[Saved data entries]
/-! ## §1 The localisation of a slip -/

/-- THE TWO WINDOWS.  Under the grid conditions of THEOREM D-fma (`F_φ ⊆ F_ψ`, `P_ψ ≥ 2 P_φ`,
`bias φ ≤ bias ψ`, `L_ψ ≤ 2 L_φ`, `L_ψ + P_ψ ≤ L_φ`), a slip of `fl_φ ∘ fl_ψ` at `x = a·b + c > 0`
(`a`, `b` nonzero) forces the wide result `y = fl_ψ x` — a midpoint of `φ` — below `maxRat φ` and
into WINDOW A (`y ≥ 2^P_ψ · quantum φ`) or, when `P_ψ < 3 P_φ`, into WINDOW B
(`y ≥ 2^(P_ψ + 2 L_φ)`).  The anatomy of `DoubleRoundingFMA.lean`, concluded one step earlier.
[this packet] -/
theorem slip_in_windows {φ ψ : Format} (hE : embedsTest φ ψ = true)
    (hm : 2 * φ.manBits + 1 ≤ ψ.manBits) (hb : φ.bias ≤ ψ.bias) (hq2 : ψ.qexp ≤ 2 * φ.qexp)
    (hnorm : ψ.qexp + ψ.manBits + 1 ≤ φ.qexp) {a b c : MiniFloat φ} (ha : a.scaledMag ≠ 0)
    (hb0 : b.scaledMag ≠ 0) (hx : 0 < a.toRat * b.toRat + c.toRat)
    (h : (roundNE φ (roundNE ψ (a.toRat * b.toRat + c.toRat)).toRat).toRat
      ≠ (roundNE φ (a.toRat * b.toRat + c.toRat)).toRat) :
    (roundNE ψ (a.toRat * b.toRat + c.toRat)).toRat < φ.maxRat ∧
      ((2:ℚ) ^ (ψ.manBits + 1) * φ.quantum ≤ (roundNE ψ (a.toRat * b.toRat + c.toRat)).toRat ∨
        (ψ.manBits + 1 < 3 * (φ.manBits + 1) ∧
          (2:ℚ) ^ ((ψ.manBits : ℤ) + 1 + 2 * φ.qexp)
            ≤ (roundNE ψ (a.toRat * b.toRat + c.toRat)).toRat)) := by
  set x := a.toRat * b.toRat + c.toRat with hxdef
  have hQφ := φ.quantum_pos; have hQ := ψ.quantum_pos
  have hq : ψ.qexp ≤ φ.qexp := by omega
  obtain ⟨zM, hzM⟩ := exists_toRat_eq_maxRat_of_test hE
  have hmax : φ.maxRat ≤ ψ.maxRat := hzM ▸ (le_abs_self _).trans (abs_toRat_le_maxRat zM)
  -- the slip anatomy in `φ`: `fl_ψ x = m = (v+u)/2`, `u = v + G`
  obtain ⟨v, u, hv0, hvx, hxu, hgap, hmid, hxm⟩ := slip_midpoint_of_pos (by omega) hb hmax hx h
  set y := roundNE ψ x with hydef
  obtain ⟨u', hu'⟩ := exists_toRat_eq_add_ulp hv0 (hvx.trans hxu)
  have hule := add_ulp_le_of_lt hv0 (hvx.trans hxu)
  have hGpos : (0:ℚ) < 2 ^ (v.expCode - 1) * φ.quantum := by positivity
  have hueq : u.toRat = v.toRat + 2 ^ (v.expCode - 1) * φ.quantum := by
    rcases hgap u' with h1 | h1 <;> linarith
  have hutop : u.toRat ≤ 2 ^ (φ.manBits + 1 + (v.expCode - 1)) * φ.quantum :=
    hueq ▸ toRat_add_ulp_le hv0
  have humax : u.toRat ≤ φ.maxRat := (le_abs_self _).trans (abs_toRat_le_maxRat u)
  have hyu : y.toRat < u.toRat := by rw [hmid]; linarith
  have hy0 : 0 ≤ y.toRat := by rw [hmid]; linarith
  refine ⟨lt_of_lt_of_le hyu humax, ?_⟩
  by_contra hcon
  simp only [not_or, not_and, not_le] at hcon
  obtain ⟨hyA, hyB⟩ := hcon
  -- quanta: `quantum φ = 2^D quantum ψ`, `quantum φ² = 2^S quantum ψ`, `ν = quantum ψ / 2`
  set D := (φ.qexp - ψ.qexp).toNat with hDdef
  have hDq : φ.quantum = 2 ^ D * ψ.quantum := quantum_eq_two_pow_mul hq
  have hD1 : ψ.manBits + 1 ≤ D := by omega
  set S := (2 * φ.qexp - ψ.qexp).toNat with hSdef
  have hS0 : ((S : ℕ) : ℤ) = 2 * φ.qexp - ψ.qexp := by
    rw [hSdef]; exact Int.toNat_of_nonneg (by omega)
  have hSq : φ.quantum * φ.quantum = 2 ^ S * ψ.quantum := by
    unfold Format.quantum
    rw [← zpow_natCast, ← zpow_add₀ two_ne_zero, ← zpow_add₀ two_ne_zero, hS0]
    congr 1; ring
  set ν : ℚ := ψ.quantum / 2 with hνdef
  have hν : 0 < ν := by positivity
  have hQν : ψ.quantum = 2 * ν := by rw [hνdef]; ring
  -- the integers
  have hyQ : y.toRat = (y.scaledMag : ℚ) * ψ.quantum := by
    rw [toRat_eq_toInt_mul, toInt_eq_scaledMag_of_nonneg hy0]; push_cast; rfl
  have hvQ : v.toRat = (v.scaledMag : ℚ) * φ.quantum := by
    rw [toRat_eq_toInt_mul, toInt_eq_scaledMag_of_nonneg hv0]; push_cast; rfl
  obtain ⟨V', hV'⟩ := pow_ulpExp_dvd_scaledMag v
  set g := (v.expCode - 1) + D with hgdef
  set M : ℤ := 2 * (y.scaledMag : ℤ) with hMdef
  have hmν : y.toRat = (M : ℚ) * ν := by rw [hyQ, hMdef, hQν]; push_cast; ring
  have hGν : 2 ^ (v.expCode - 1) * φ.quantum = 2 * (2:ℚ) ^ g * ν := by
    rw [hDq, hQν, hgdef, pow_add]; ring
  have hMg : M = (2 * (V' : ℤ) + 1) * 2 ^ g := by
    have h1 : (M : ℚ) * ν = ((2 * (V' : ℤ) + 1) * 2 ^ g : ℤ) * ν := by
      rw [← hmν, hmid, hueq, hvQ, hV', hGν, hDq, hQν, hgdef]
      push_cast; ring
    exact_mod_cast mul_right_cancel₀ (ne_of_gt hν) h1
  -- the result is normal in `ψ`: `expCode ≥ 1`
  have hE1 : 1 ≤ y.expCode := by
    by_contra h0
    have h0 : y.expCode = 0 := by omega
    have hlt : y.scaledMag < 2 ^ ψ.manBits := by
      have := y.man_lt; unfold scaledMag; rw [h0, Format.scaled_zero]; exact this
    have h1 : φ.quantum ≤ 2 ^ (v.expCode - 1) * φ.quantum :=
      le_mul_of_one_le_left hQφ.le (one_le_pow₀ (by norm_num))
    have h2 : (2:ℚ) ^ D * ψ.quantum ≤ (2 * y.scaledMag : ℚ) * ψ.quantum := by
      rw [← hDq, mul_assoc, ← hyQ, hmid, hueq]; linarith
    have h3 : (2 ^ D : ℕ) ≤ 2 * y.scaledMag := by exact_mod_cast le_of_mul_le_mul_right h2 hQ
    have h4 : 2 ^ (ψ.manBits + 1) ≤ 2 ^ D := Nat.pow_le_pow_right (by norm_num) hD1
    rw [pow_succ] at h4; omega
  set t := y.expCode - 1 with htdef
  have hSy_lo : 2 ^ (ψ.manBits + t) ≤ y.scaledMag := pow_le_scaledMag_of_expCode_pos y hE1
  -- (a) correct rounding in `ψ`: `|x - m| ≤ 2^t ν`
  have hyz : y.toRat < zM.toRat := by rw [hzM]; linarith
  have habs : |x - y.toRat| ≤ 2 ^ t * ν := by
    have := abs_sub_roundNE_le_half_ulp hy0 hyz hE1
    rw [← hydef, hQν] at this; convert this using 1; rw [htdef]; ring
  -- `x = (P + C) ν`, `c = C ν`
  set P : ℤ := a.toInt * b.toInt * 2 ^ (S + 1) with hPdef
  set C : ℤ := c.toInt * 2 ^ (D + 1) with hCdef
  have hxν : x = ((P + C : ℤ) : ℚ) * ν := by
    calc x = (a.toInt * b.toInt : ℚ) * (φ.quantum * φ.quantum) + c.toInt * φ.quantum := by
          rw [hxdef, toRat_eq_toInt_mul, toRat_eq_toInt_mul, toRat_eq_toInt_mul]; ring
      _ = (a.toInt * b.toInt : ℚ) * (2 ^ S * (2 * ν)) + c.toInt * (2 ^ D * (2 * ν)) := by
          rw [hSq, hDq, hQν]
      _ = ((P + C : ℤ) : ℚ) * ν := by rw [hPdef, hCdef]; push_cast; ring
  have hcν : c.toRat = (C : ℚ) * ν := by
    rw [toRat_eq_toInt_mul, hCdef, hDq, hQν]; push_cast; ring
  -- `N = P + C - M ≠ 0`, `|N| ≤ 2^t`
  have hN0 : P + C - M ≠ 0 := by
    intro h0; apply hxm; rw [hxν, hmν]; congr 1; exact_mod_cast (sub_eq_zero.mp h0)
  have hNle : |P + C - M| ≤ (2:ℤ) ^ t := by
    have h1 : (|((P + C - M : ℤ) : ℚ)|) * ν ≤ (2:ℚ) ^ t * ν := by
      rw [← abs_of_pos hν, ← abs_mul, abs_of_pos hν]
      have e : ((P + C - M : ℤ) : ℚ) * ν = x - y.toRat := by rw [hxν, hmν]; push_cast; ring
      rw [e]; exact habs
    exact_mod_cast le_of_mul_le_mul_right h1 hν
  -- `v = (M - 2^g) ν`, `u = (M + 2^g) ν`, hence `|C - M| ≥ 2^g`
  have hvν : v.toRat = ((M : ℚ) - 2 ^ g) * ν := by
    have e : v.toRat = y.toRat - 2 ^ (v.expCode - 1) * φ.quantum / 2 := by rw [hmid, hueq]; ring
    rw [e, hmν, hGν]; ring
  have huν : u.toRat = ((M : ℚ) + 2 ^ g) * ν := by rw [hueq, hvν, hGν]; ring
  have hfar : (2:ℤ) ^ g ≤ |C - M| := by
    rcases hgap c with h1 | h1
    · rw [hcν, hvν] at h1
      have h3 : (C : ℤ) ≤ M - 2 ^ g := by exact_mod_cast le_of_mul_le_mul_right h1 hν
      rw [abs_sub_comm]; exact le_trans (by linarith) (le_abs_self _)
    · rw [hcν, huν] at h1
      have h3 : M + 2 ^ g ≤ (C : ℤ) := by exact_mod_cast le_of_mul_le_mul_right h1 hν
      exact le_trans (by linarith) (le_abs_self _)
  -- binade bookkeeping: `2^(m_ψ + t + 1) ≤ M < 2^(m_φ + 1 + g + 1)`
  have hMlt : M < (2:ℤ) ^ (φ.manBits + 1 + g + 1) := by
    have h1 : (M : ℚ) * ν < (2:ℚ) ^ (φ.manBits + 1 + g + 1) * ν := by
      rw [← hmν]
      calc y.toRat < u.toRat := hyu
        _ ≤ 2 ^ (φ.manBits + 1 + (v.expCode - 1)) * φ.quantum := hutop
        _ = (2:ℚ) ^ (φ.manBits + 1 + g + 1) * ν := by
            rw [hDq, hQν, hgdef]; simp only [pow_add, pow_one]; ring
    exact_mod_cast lt_of_mul_lt_mul_right h1 hν.le
  have hMge : (2:ℤ) ^ (ψ.manBits + t + 1) ≤ M := by
    have h1 : ((2 ^ (ψ.manBits + t) : ℕ) : ℤ) ≤ y.scaledMag := by exact_mod_cast hSy_lo
    push_cast at h1
    rw [hMdef, pow_succ]; linarith
  have hexp : ψ.manBits + t < φ.manBits + 1 + g := by
    have := (pow_lt_pow_iff_right₀ (by norm_num : (1:ℤ) < 2)).mp (hMge.trans_lt hMlt); omega
  have htg : t < g := by omega
  -- `y` below WINDOW A ⇒ `t < D + 1`
  have htD : t < D + 1 := by
    have h1 : (M : ℚ) * ν < (2:ℚ) ^ (ψ.manBits + 1 + D + 1) * ν := by
      rw [← hmν]
      calc y.toRat < (2:ℚ) ^ (ψ.manBits + 1) * φ.quantum := hyA
        _ = (2:ℚ) ^ (ψ.manBits + 1 + D + 1) * ν := by
            rw [hDq, hQν]; simp only [pow_add, pow_one]; ring
    have h2 : M < (2:ℤ) ^ (ψ.manBits + 1 + D + 1) := by
      exact_mod_cast lt_of_mul_lt_mul_right h1 hν.le
    have := (pow_lt_pow_iff_right₀ (by norm_num : (1:ℤ) < 2)).mp (hMge.trans_lt h2); omega
  -- `P_ψ ≥ 3 P_φ`, or `y` below WINDOW B ⇒ `t + 2 P_φ ≤ g ∨ t < S + 1`
  have hB : t + 2 * (φ.manBits + 1) ≤ g ∨ t < S + 1 := by
    rcases Nat.lt_or_ge (ψ.manBits + 1) (3 * (φ.manBits + 1)) with h3 | h3
    swap
    · left; omega
    · right
      have h1 : (M : ℚ) * ν < (2:ℚ) ^ (ψ.manBits + 1 + S + 1) * ν := by
        rw [← hmν]
        calc y.toRat < (2:ℚ) ^ ((ψ.manBits : ℤ) + 1 + 2 * φ.qexp) := hyB h3
          _ = (2:ℚ) ^ (ψ.manBits + 1 + S + 1) * ν := by
              rw [hνdef]; unfold Format.quantum
              have e : (ψ.manBits : ℤ) + 1 + 2 * φ.qexp
                  = (((ψ.manBits + 1 + S + 1 : ℕ) : ℤ) - 1) + ψ.qexp := by
                push_cast; rw [hS0]; ring
              rw [e, zpow_add₀ two_ne_zero, zpow_sub₀ two_ne_zero, zpow_natCast, zpow_one]; ring
      have h2 : M < (2:ℤ) ^ (ψ.manBits + 1 + S + 1) := by
        exact_mod_cast lt_of_mul_lt_mul_right h1 hν.le
      have := (pow_lt_pow_iff_right₀ (by norm_num : (1:ℤ) < 2)).mp (hMge.trans_lt h2); omega
  -- the product: `2^k ∥ P`, `|P| ≤ (2^P_φ - 1)² 2^k`, `k ≥ S + 1`
  obtain ⟨αa, a₁, ha₁, haα, ha₁lt⟩ := exists_odd_part a ha
  obtain ⟨αb, b₁, hb₁, hbα, hb₁lt⟩ := exists_odd_part b hb0
  set k := αa + αb + (S + 1) with hkdef
  have h2w : ∀ i : ℕ, ((2:ℤ) ^ i).natAbs = 2 ^ i := fun i => by rw [Int.natAbs_pow]; rfl
  have hPabs : P.natAbs = 2 ^ k * (a₁ * b₁) := by
    rw [hPdef, Int.natAbs_mul, Int.natAbs_mul, natAbs_toInt, natAbs_toInt, h2w, haα, hbα, hkdef]
    simp only [pow_add]; ring
  have hkP : (2:ℤ) ^ k ∣ P := by
    rw [← Int.natAbs_dvd_natAbs, h2w, hPabs]; exact Dvd.intro _ rfl
  have hkP' : ¬ (2:ℤ) ^ (k + 1) ∣ P := by
    intro hd
    have h1 := Int.natAbs_dvd_natAbs.mpr hd
    rw [h2w, hPabs, pow_succ] at h1
    exact (Nat.odd_mul.mpr ⟨ha₁, hb₁⟩).not_two_dvd_nat
      (Nat.dvd_of_mul_dvd_mul_left (by positivity) h1)
  have hPle : |P| ≤ ((2:ℤ) ^ (φ.manBits + 1) - 1) ^ 2 * 2 ^ k := by
    rw [Int.abs_eq_natAbs, hPabs]; push_cast
    have h1 : (a₁ : ℤ) + 1 ≤ 2 ^ (φ.manBits + 1) := by exact_mod_cast ha₁lt
    have h2 : (b₁ : ℤ) + 1 ≤ 2 ^ (φ.manBits + 1) := by exact_mod_cast hb₁lt
    have h12 : (a₁ : ℤ) * b₁ ≤ (2 ^ (φ.manBits + 1) - 1) ^ 2 := by
      rw [sq]; exact mul_le_mul (by linarith) (by linarith) (by positivity) (by linarith)
    rw [mul_comm]; exact mul_le_mul_of_nonneg_right h12 (by positivity)
  have hCγ : (2:ℤ) ^ (D + 1) ∣ C := by rw [hCdef]; exact dvd_mul_left _ _
  have hB' : t + 2 * (φ.manBits + 1) ≤ g ∨ t < k := hB.imp_right (fun h => by omega)
  exact fma_slip_core (by omega) hkP hkP' hPle hCγ htD hMg htg hN0 hNle hfar hB'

| TASK |
Would you retype exactly the lines above, from the line with "simp only [pow_add]; ring" to the line with "exact (Nat.odd_mul.mpr ⟨ha₁, hb₁⟩).not_two_dvd_nat", with both end lines kept and nothing more?

| YOUR SOLUTION |
    simp only [pow_add]; ring
  have hkP : (2:ℤ) ^ k ∣ P := by
    rw [← Int.natAbs_dvd_natAbs, h2w, hPabs]; exact Dvd.intro _ rfl
  have hkP' : ¬ (2:ℤ) ^ (k + 1) ∣ P := by
    intro hd
    have h1 := Int.natAbs_dvd_natAbs.mpr hd
    rw [h2w, hPabs, pow_succ] at h1
    exact (Nat.odd_mul.mpr ⟨ha₁, hb₁⟩).not_two_dvd_nat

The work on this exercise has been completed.